• _TASK STATEMENT_: Would you find each line in the entries below with the string "absurd" and copy it?

• _SOURCE INFORMATION_:
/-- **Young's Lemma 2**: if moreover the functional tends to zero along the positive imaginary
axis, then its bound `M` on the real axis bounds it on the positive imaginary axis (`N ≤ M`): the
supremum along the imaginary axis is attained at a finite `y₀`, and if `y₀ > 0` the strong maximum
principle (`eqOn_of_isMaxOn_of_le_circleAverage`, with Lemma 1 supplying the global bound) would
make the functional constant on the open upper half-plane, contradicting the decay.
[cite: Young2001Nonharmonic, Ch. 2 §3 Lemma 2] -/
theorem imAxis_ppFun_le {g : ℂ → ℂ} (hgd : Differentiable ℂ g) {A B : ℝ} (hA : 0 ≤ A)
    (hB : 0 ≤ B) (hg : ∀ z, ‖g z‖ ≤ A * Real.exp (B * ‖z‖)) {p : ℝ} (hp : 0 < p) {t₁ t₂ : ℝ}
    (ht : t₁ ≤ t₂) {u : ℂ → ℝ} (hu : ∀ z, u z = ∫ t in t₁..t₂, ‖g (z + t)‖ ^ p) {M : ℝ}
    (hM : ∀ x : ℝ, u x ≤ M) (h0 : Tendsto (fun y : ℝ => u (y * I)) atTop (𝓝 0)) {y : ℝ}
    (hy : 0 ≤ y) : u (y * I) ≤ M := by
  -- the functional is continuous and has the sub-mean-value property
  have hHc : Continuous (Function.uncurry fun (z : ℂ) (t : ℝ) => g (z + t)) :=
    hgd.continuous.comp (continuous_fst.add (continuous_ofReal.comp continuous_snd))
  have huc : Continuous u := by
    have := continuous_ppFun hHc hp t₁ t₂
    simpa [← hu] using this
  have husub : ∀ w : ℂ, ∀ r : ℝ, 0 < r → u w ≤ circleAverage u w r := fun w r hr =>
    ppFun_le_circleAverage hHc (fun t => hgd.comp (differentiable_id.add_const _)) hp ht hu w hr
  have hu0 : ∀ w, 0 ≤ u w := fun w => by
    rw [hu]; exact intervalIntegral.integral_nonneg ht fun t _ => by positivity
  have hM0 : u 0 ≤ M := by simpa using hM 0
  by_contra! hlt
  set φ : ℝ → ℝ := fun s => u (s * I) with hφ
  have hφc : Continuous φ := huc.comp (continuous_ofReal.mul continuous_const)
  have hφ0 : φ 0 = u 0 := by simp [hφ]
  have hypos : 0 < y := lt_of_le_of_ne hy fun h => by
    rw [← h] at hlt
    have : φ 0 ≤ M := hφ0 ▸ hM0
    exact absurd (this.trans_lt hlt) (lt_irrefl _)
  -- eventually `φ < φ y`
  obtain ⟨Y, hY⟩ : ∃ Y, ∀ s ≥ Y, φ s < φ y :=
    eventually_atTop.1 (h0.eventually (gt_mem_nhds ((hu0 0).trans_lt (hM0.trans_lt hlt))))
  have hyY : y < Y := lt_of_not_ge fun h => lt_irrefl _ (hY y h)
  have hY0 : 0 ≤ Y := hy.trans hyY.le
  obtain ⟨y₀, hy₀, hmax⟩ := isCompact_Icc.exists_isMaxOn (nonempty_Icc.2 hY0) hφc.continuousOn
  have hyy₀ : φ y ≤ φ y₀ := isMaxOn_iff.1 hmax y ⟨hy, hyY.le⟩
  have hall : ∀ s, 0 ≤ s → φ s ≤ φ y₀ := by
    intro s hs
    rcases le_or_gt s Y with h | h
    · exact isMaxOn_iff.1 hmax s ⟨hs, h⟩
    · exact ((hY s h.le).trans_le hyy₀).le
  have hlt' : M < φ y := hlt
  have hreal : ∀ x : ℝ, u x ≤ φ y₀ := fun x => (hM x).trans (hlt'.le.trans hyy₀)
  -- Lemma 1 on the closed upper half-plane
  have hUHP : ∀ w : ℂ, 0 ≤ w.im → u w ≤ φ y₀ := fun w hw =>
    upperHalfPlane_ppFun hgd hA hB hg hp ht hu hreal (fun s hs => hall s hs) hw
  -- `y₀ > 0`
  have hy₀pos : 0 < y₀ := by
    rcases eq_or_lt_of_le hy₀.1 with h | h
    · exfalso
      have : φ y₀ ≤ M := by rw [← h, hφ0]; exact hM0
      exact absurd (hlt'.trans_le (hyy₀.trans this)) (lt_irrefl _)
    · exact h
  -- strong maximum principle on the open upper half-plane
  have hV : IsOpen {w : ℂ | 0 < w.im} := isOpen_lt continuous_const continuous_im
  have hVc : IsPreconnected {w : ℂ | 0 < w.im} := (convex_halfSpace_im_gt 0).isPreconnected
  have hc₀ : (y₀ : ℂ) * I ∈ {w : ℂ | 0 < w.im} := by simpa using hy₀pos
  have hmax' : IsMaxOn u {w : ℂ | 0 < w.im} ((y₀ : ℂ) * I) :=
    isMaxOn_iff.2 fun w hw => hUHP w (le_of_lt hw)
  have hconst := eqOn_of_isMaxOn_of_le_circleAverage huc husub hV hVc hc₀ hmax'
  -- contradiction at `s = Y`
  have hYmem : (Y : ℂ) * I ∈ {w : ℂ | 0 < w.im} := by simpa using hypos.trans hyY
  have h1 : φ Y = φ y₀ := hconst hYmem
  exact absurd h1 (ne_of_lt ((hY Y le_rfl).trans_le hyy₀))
---
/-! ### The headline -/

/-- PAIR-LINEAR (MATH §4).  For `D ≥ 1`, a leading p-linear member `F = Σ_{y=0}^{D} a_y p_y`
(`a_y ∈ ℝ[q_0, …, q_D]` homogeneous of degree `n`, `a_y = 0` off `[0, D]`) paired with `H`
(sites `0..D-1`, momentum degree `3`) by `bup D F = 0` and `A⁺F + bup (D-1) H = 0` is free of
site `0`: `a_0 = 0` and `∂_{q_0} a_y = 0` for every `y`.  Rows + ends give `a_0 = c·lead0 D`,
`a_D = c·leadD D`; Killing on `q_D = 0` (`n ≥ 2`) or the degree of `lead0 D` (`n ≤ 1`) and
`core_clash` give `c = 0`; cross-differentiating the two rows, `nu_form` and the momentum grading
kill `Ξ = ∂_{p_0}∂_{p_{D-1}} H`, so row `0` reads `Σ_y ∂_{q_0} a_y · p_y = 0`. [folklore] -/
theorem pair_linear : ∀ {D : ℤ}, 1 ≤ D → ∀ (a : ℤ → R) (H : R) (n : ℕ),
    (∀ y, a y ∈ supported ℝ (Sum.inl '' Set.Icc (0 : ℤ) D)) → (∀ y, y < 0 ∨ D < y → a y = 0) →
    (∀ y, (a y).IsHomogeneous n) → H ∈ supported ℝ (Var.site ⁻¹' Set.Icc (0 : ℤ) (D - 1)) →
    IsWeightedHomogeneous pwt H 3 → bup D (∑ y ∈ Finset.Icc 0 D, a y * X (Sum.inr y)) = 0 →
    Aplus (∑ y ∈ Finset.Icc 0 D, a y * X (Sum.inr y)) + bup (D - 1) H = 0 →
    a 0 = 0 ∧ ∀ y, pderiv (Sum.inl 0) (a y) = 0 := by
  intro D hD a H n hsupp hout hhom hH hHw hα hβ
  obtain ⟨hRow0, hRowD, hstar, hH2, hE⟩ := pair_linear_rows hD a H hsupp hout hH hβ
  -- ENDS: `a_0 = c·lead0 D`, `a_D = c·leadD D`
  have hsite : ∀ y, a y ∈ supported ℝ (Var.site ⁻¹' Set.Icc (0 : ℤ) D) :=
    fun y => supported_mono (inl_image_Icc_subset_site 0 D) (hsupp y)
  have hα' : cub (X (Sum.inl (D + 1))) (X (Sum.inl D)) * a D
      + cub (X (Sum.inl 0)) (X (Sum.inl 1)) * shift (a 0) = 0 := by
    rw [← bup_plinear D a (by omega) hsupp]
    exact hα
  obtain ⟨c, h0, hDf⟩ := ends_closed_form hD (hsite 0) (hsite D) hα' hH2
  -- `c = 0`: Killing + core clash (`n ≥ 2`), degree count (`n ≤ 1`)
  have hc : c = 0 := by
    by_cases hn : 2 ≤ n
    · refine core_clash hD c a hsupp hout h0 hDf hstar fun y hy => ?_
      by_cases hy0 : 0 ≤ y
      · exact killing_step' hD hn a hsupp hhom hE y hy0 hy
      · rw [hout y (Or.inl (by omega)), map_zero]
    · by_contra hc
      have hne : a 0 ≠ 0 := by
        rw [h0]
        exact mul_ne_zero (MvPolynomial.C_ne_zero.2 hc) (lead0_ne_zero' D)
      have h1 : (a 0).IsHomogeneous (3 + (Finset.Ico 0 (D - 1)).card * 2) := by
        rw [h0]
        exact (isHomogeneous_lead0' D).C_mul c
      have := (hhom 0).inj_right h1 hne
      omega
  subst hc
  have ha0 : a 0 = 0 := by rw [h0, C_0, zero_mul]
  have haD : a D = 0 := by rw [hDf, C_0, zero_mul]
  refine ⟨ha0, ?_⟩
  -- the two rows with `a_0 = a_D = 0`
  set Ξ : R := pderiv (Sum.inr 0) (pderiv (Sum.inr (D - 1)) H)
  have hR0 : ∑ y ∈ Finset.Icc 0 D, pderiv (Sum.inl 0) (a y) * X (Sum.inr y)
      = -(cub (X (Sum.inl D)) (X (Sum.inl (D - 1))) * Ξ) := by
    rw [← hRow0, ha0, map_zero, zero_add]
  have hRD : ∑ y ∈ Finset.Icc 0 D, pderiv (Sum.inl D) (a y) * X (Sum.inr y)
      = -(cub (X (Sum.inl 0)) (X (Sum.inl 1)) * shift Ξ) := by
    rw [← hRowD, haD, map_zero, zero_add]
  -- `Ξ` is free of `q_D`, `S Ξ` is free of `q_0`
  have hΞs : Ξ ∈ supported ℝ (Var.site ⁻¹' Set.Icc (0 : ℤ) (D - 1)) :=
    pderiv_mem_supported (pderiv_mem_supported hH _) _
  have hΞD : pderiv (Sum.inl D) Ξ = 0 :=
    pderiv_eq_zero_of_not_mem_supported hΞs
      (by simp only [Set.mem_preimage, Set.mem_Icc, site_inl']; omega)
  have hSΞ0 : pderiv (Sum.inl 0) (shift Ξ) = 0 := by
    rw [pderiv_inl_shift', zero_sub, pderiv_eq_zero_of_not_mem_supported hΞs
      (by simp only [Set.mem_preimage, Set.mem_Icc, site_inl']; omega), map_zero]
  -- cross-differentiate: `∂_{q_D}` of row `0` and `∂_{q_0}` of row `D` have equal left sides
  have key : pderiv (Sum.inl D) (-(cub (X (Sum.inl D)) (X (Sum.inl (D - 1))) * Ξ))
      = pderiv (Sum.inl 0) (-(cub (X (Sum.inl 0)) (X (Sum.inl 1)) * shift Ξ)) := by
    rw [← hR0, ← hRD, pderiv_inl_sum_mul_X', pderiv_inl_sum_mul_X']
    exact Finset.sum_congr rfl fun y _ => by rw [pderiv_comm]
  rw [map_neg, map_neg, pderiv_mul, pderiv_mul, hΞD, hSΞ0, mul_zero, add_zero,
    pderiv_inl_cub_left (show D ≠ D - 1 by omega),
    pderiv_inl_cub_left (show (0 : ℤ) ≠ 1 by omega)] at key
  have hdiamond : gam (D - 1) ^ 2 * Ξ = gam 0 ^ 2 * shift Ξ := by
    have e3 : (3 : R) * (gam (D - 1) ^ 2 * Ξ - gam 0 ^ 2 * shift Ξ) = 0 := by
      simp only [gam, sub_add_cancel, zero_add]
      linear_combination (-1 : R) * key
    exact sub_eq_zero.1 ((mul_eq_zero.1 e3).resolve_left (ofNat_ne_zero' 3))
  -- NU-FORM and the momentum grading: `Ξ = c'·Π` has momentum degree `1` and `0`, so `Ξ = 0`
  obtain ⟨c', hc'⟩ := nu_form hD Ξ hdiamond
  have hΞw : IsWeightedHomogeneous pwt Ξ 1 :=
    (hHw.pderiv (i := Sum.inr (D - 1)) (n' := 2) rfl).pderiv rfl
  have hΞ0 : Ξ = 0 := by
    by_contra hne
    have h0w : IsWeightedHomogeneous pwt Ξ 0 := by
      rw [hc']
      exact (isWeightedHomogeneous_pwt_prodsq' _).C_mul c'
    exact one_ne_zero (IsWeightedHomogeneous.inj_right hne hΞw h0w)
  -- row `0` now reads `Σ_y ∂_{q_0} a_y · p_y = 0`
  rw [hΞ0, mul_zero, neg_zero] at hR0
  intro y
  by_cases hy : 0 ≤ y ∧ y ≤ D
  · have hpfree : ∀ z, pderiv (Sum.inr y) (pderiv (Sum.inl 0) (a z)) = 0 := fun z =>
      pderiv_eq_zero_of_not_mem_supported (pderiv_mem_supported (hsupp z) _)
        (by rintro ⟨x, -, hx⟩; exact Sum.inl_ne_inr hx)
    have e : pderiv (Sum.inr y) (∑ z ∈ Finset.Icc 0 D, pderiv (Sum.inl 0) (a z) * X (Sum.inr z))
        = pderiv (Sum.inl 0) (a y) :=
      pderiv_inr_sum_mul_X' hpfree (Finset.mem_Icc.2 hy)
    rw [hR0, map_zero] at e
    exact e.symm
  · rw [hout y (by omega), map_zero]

• _EXERCISE RESULT_:
    exact absurd (this.trans_lt hlt) (lt_irrefl _)
      exact absurd (hlt'.trans_le (hyy₀.trans this)) (lt_irrefl _)
  exact absurd h1 (ne_of_lt ((hY Y le_rfl).trans_le hyy₀))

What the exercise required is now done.